Classroom strategies for handwriting

While every student with DCD is different, these are some general strategies that can be helpful:

  • giving clear feedback around the rules of handwriting. For example, “we need to work on leaving correct spaces between words” or “we need to make our letter bodies the same height”
  • using extra visual and tactile cues to help teach these strategies. Some examples include:
    • using spacing sticks as a reference point to stop margins drifting inward, to help with spacing between words and to align columns
    • start and stop points provide a student with DCD with clear rules to follow when copying letters and words
    • alternative types of lined paper. For example, paper with coloured or raised lines can provide additional visual or tactile input
    • graph paper can be useful for lining up math problems.
  • providing a hard copy of information written on the board that a child can place on their desk to copy from.

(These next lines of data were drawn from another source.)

/-- **Diagonal Fermi-matrix entry `(x↓, x↑)`** of the antiferromagnetic + `d`-wave-pinned torus:
`F((x,σ),(x,σ')) = L⁻² Σ_p [c(p) + (−1)^x s(p)]` with the closed-form `c, s` of file (XIII-b) (`2k ≥ 3`).
[cite: BachLiebSolovej1994, §2] [cite: HirschPRB1985] -/
theorem fermi_afNambu_diag_one_zero (hL : 3 ≤ 2 * k) (μ' h M β : ℝ) (x : FermionTorus 2 (2 * k)) :
    (1 + NormedSpace.exp ((β : ℂ) • (bdgNambuMatrix
        (fun x y => if (fermionTorusGraph 2 (2 * k)).Adj x y then -(1 : ℂ) else 0)
        (fun u v : FermionTorus 2 (2 * k) => -(h : ℂ) * ∑ i : Fin 2,
          if v = FermionTorus.ofTorusSite (u.toTorusSite + Pi.single i 1) then
            ((Real.sqrt 2 * (if i = 0 then 1 else -1) : ℝ) : ℂ) else 0) μ' +
      diagonal fun i : Orb (FermionTorus 2 (2 * k)) => ((M * neelSign ((ofLex i).1.toTorusSite) : ℝ) : ℂ))))⁻¹ (orb x 1) (orb x 0) =
      (((2 * k : ℕ) : ℂ) ^ 2)⁻¹ * ∑ p : TorusSite 2 (2 * k),
        ((((-(2 * Real.sqrt 2 * h * dWaveGap p) *
          (Real.tanh (β * Real.sqrt ((Real.sqrt (torusBand (2 * k) p ^ 2 + M ^ 2) + |μ'|) ^ 2 + (2 * Real.sqrt 2 * h * dWaveGap p) ^ 2) / 2) /
              (2 * Real.sqrt ((Real.sqrt (torusBand (2 * k) p ^ 2 + M ^ 2) + |μ'|) ^ 2 + (2 * Real.sqrt 2 * h * dWaveGap p) ^ 2)) *
            (1 / 2 - μ' / (2 * |μ'| * Real.sqrt (torusBand (2 * k) p ^ 2 + M ^ 2)) * torusBand (2 * k) p) +
          Real.tanh (β * Real.sqrt ((Real.sqrt (torusBand (2 * k) p ^ 2 + M ^ 2) - |μ'|) ^ 2 + (2 * Real.sqrt 2 * h * dWaveGap p) ^ 2) / 2) /
              (2 * Real.sqrt ((Real.sqrt (torusBand (2 * k) p ^ 2 + M ^ 2) - |μ'|) ^ 2 + (2 * Real.sqrt 2 * h * dWaveGap p) ^ 2)) *
            (1 / 2 + μ' / (2 * |μ'| * Real.sqrt (torusBand (2 * k) p ^ 2 + M ^ 2)) * torusBand (2 * k) p))) : ℝ) : ℂ) + (neelSign x.toTorusSite : ℂ) * (((-(μ' / (2 * |μ'| * Real.sqrt (torusBand (2 * k) p ^ 2 + M ^ 2))) * M * (2 * Real.sqrt 2 * h * dWaveGap p) *
          (Real.tanh (β * Real.sqrt ((Real.sqrt (torusBand (2 * k) p ^ 2 + M ^ 2) + |μ'|) ^ 2 + (2 * Real.sqrt 2 * h * dWaveGap p) ^ 2) / 2) /
              (2 * Real.sqrt ((Real.sqrt (torusBand (2 * k) p ^ 2 + M ^ 2) + |μ'|) ^ 2 + (2 * Real.sqrt 2 * h * dWaveGap p) ^ 2)) -
            Real.tanh (β * Real.sqrt ((Real.sqrt (torusBand (2 * k) p ^ 2 + M ^ 2) - |μ'|) ^ 2 + (2 * Real.sqrt 2 * h * dWaveGap p) ^ 2) / 2) /
              (2 * Real.sqrt ((Real.sqrt (torusBand (2 * k) p ^ 2 + M ^ 2) - |μ'|) ^ 2 + (2 * Real.sqrt 2 * h * dWaveGap p) ^ 2)))) : ℝ) : ℂ)) := by
  refine (apply_orb_eq_sum_mulVec_planeWave _ (orb x 1) x 0).trans ?_
  congr 1
  refine Finset.sum_congr rfl fun p _ => ?_
  rw [fermi_afNambu_mulVec_planeWave_zero k hL μ' h M β p, planeWaveComb_resolve_one]
  push_cast
  ring

/-- **Diagonal Fermi-matrix entry `(x↑, x↓)`** of the antiferromagnetic + `d`-wave-pinned torus:
`F((x,σ),(x,σ')) = L⁻² Σ_p [c(p) + (−1)^x s(p)]` with the closed-form `c, s` of file (XIII-b) (`2k ≥ 3`).
[cite: BachLiebSolovej1994, §2] [cite: HirschPRB1985] -/
theorem fermi_afNambu_diag_zero_one (hL : 3 ≤ 2 * k) (μ' h M β : ℝ) (x : FermionTorus 2 (2 * k)) :
    (1 + NormedSpace.exp ((β : ℂ) • (bdgNambuMatrix
        (fun x y => if (fermionTorusGraph 2 (2 * k)).Adj x y then -(1 : ℂ) else 0)
        (fun u v : FermionTorus 2 (2 * k) => -(h : ℂ) * ∑ i : Fin 2,
          if v = FermionTorus.ofTorusSite (u.toTorusSite + Pi.single i 1) then
            ((Real.sqrt 2 * (if i = 0 then 1 else -1) : ℝ) : ℂ) else 0) μ' +
      diagonal fun i : Orb (FermionTorus 2 (2 * k)) => ((M * neelSign ((ofLex i).1.toTorusSite) : ℝ) : ℂ))))⁻¹ (orb x 0) (orb x 1) =
      (((2 * k : ℕ) : ℂ) ^ 2)⁻¹ * ∑ p : TorusSite 2 (2 * k),
        ((((-(2 * Real.sqrt 2 * h * dWaveGap p) *
          (Real.tanh (β * Real.sqrt ((Real.sqrt (torusBand (2 * k) p ^ 2 + M ^ 2) + |μ'|) ^ 2 + (2 * Real.sqrt 2 * h * dWaveGap p) ^ 2) / 2) /
              (2 * Real.sqrt ((Real.sqrt (torusBand (2 * k) p ^ 2 + M ^ 2) + |μ'|) ^ 2 + (2 * Real.sqrt 2 * h * dWaveGap p) ^ 2)) *
            (1 / 2 - μ' / (2 * |μ'| * Real.sqrt (torusBand (2 * k) p ^ 2 + M ^ 2)) * torusBand (2 * k) p) +
          Real.tanh (β * Real.sqrt ((Real.sqrt (torusBand (2 * k) p ^ 2 + M ^ 2) - |μ'|) ^ 2 + (2 * Real.sqrt 2 * h * dWaveGap p) ^ 2) / 2) /
              (2 * Real.sqrt ((Real.sqrt (torusBand (2 * k) p ^ 2 + M ^ 2) - |μ'|) ^ 2 + (2 * Real.sqrt 2 * h * dWaveGap p) ^ 2)) *
            (1 / 2 + μ' / (2 * |μ'| * Real.sqrt (torusBand (2 * k) p ^ 2 + M ^ 2)) * torusBand (2 * k) p))) : ℝ) : ℂ) + (neelSign x.toTorusSite : ℂ) * (((μ' / (2 * |μ'| * Real.sqrt (torusBand (2 * k) p ^ 2 + M ^ 2)) * M * (2 * Real.sqrt 2 * h * dWaveGap p) *
          (Real.tanh (β * Real.sqrt ((Real.sqrt (torusBand (2 * k) p ^ 2 + M ^ 2) + |μ'|) ^ 2 + (2 * Real.sqrt 2 * h * dWaveGap p) ^ 2) / 2) /
              (2 * Real.sqrt ((Real.sqrt (torusBand (2 * k) p ^ 2 + M ^ 2) + |μ'|) ^ 2 + (2 * Real.sqrt 2 * h * dWaveGap p) ^ 2)) -
            Real.tanh (β * Real.sqrt ((Real.sqrt (torusBand (2 * k) p ^ 2 + M ^ 2) - |μ'|) ^ 2 + (2 * Real.sqrt 2 * h * dWaveGap p) ^ 2) / 2) /
              (2 * Real.sqrt ((Real.sqrt (torusBand (2 * k) p ^ 2 + M ^ 2) - |μ'|) ^ 2 + (2 * Real.sqrt 2 * h * dWaveGap p) ^ 2)))) : ℝ) : ℂ)) := by
  refine (apply_orb_eq_sum_mulVec_planeWave _ (orb x 0) x 1).trans ?_
  congr 1
  refine Finset.sum_congr rfl fun p _ => ?_
  rw [fermi_afNambu_mulVec_planeWave_one k hL μ' h M β p, planeWaveComb_resolve_zero]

This is easier than having to look up at the board and retain the information to transfer to their page.
  • some children benefit from writing on a slant board and/or using pencil grips.

The two most important adjustments that can be made for a student with handwriting difficulties are:

  1. Allowing extra time to complete tasks such as tests, homework, and other in-class activities where the quality of handwriting is important. Providing writing breaks during tests and for lengthy writing activities will also help combat the effects of fatigue.
  2. Reducing writing quantities when writing itself is not the focus or goal of an activity. For example, during story production or comprehension, consider modifications to the task that will reduce the physical output for a child with DCD.

Some examples include:

  • typing – it is easier for students with DCD to master typing as the keyboard remains stationary and is predictable, unlike their handwriting which they have to constantly monitor in regard to size and spacing.
  • dictation – there are a number of different talk-to-text options available for mobile devices and computers
  • working in pairs, where one child is the scribe
  • asking students to complete every second question on a worksheet rather than all of them or circle the ones you want them to answer
  • having students write just the specific word they are learning to spell, rather than a whole sentence
  • providing math sheets with the problem already written so that they only have to calculate and record the answer, rather than copy the whole problem from the board
  • asking the student to spell words aloud, either to you or to be recorded, rather than writing them.

Strategies for physical education

Physical education (PE) can present many challenges for a student with DCD. Early success in sport and physical activity is crucial for students with DCD as students with poor self-efficacy in this area are more likely to become physically inactive.

Some strategies to try to make PE a more positive experience for children with DCD include:

  • activities that encourage participation by everyone
  • establishing what the child can do and provide them with the opportunity to develop their skills to the best of their ability
  • one-on-one support where possible for complex activities
  • breaking movements down into core elements (i.e., legs, trunks, head and arms)
  • providing instructions explicitly
  • using analogies to reduce the amount of instructions given
  • modifying equipment and rules to make activities achievable
  • small group activities or circuits can allow more time for active participation, reduce wait times and minimise social comparison
  • do not force the issue if the child refuses. Try to engage them in other ways - for example, as assistant coach or referee
  • providing positive feedback
  • avoiding situations of repeated failure, children picking teams, competition and emphasis on winning or being first.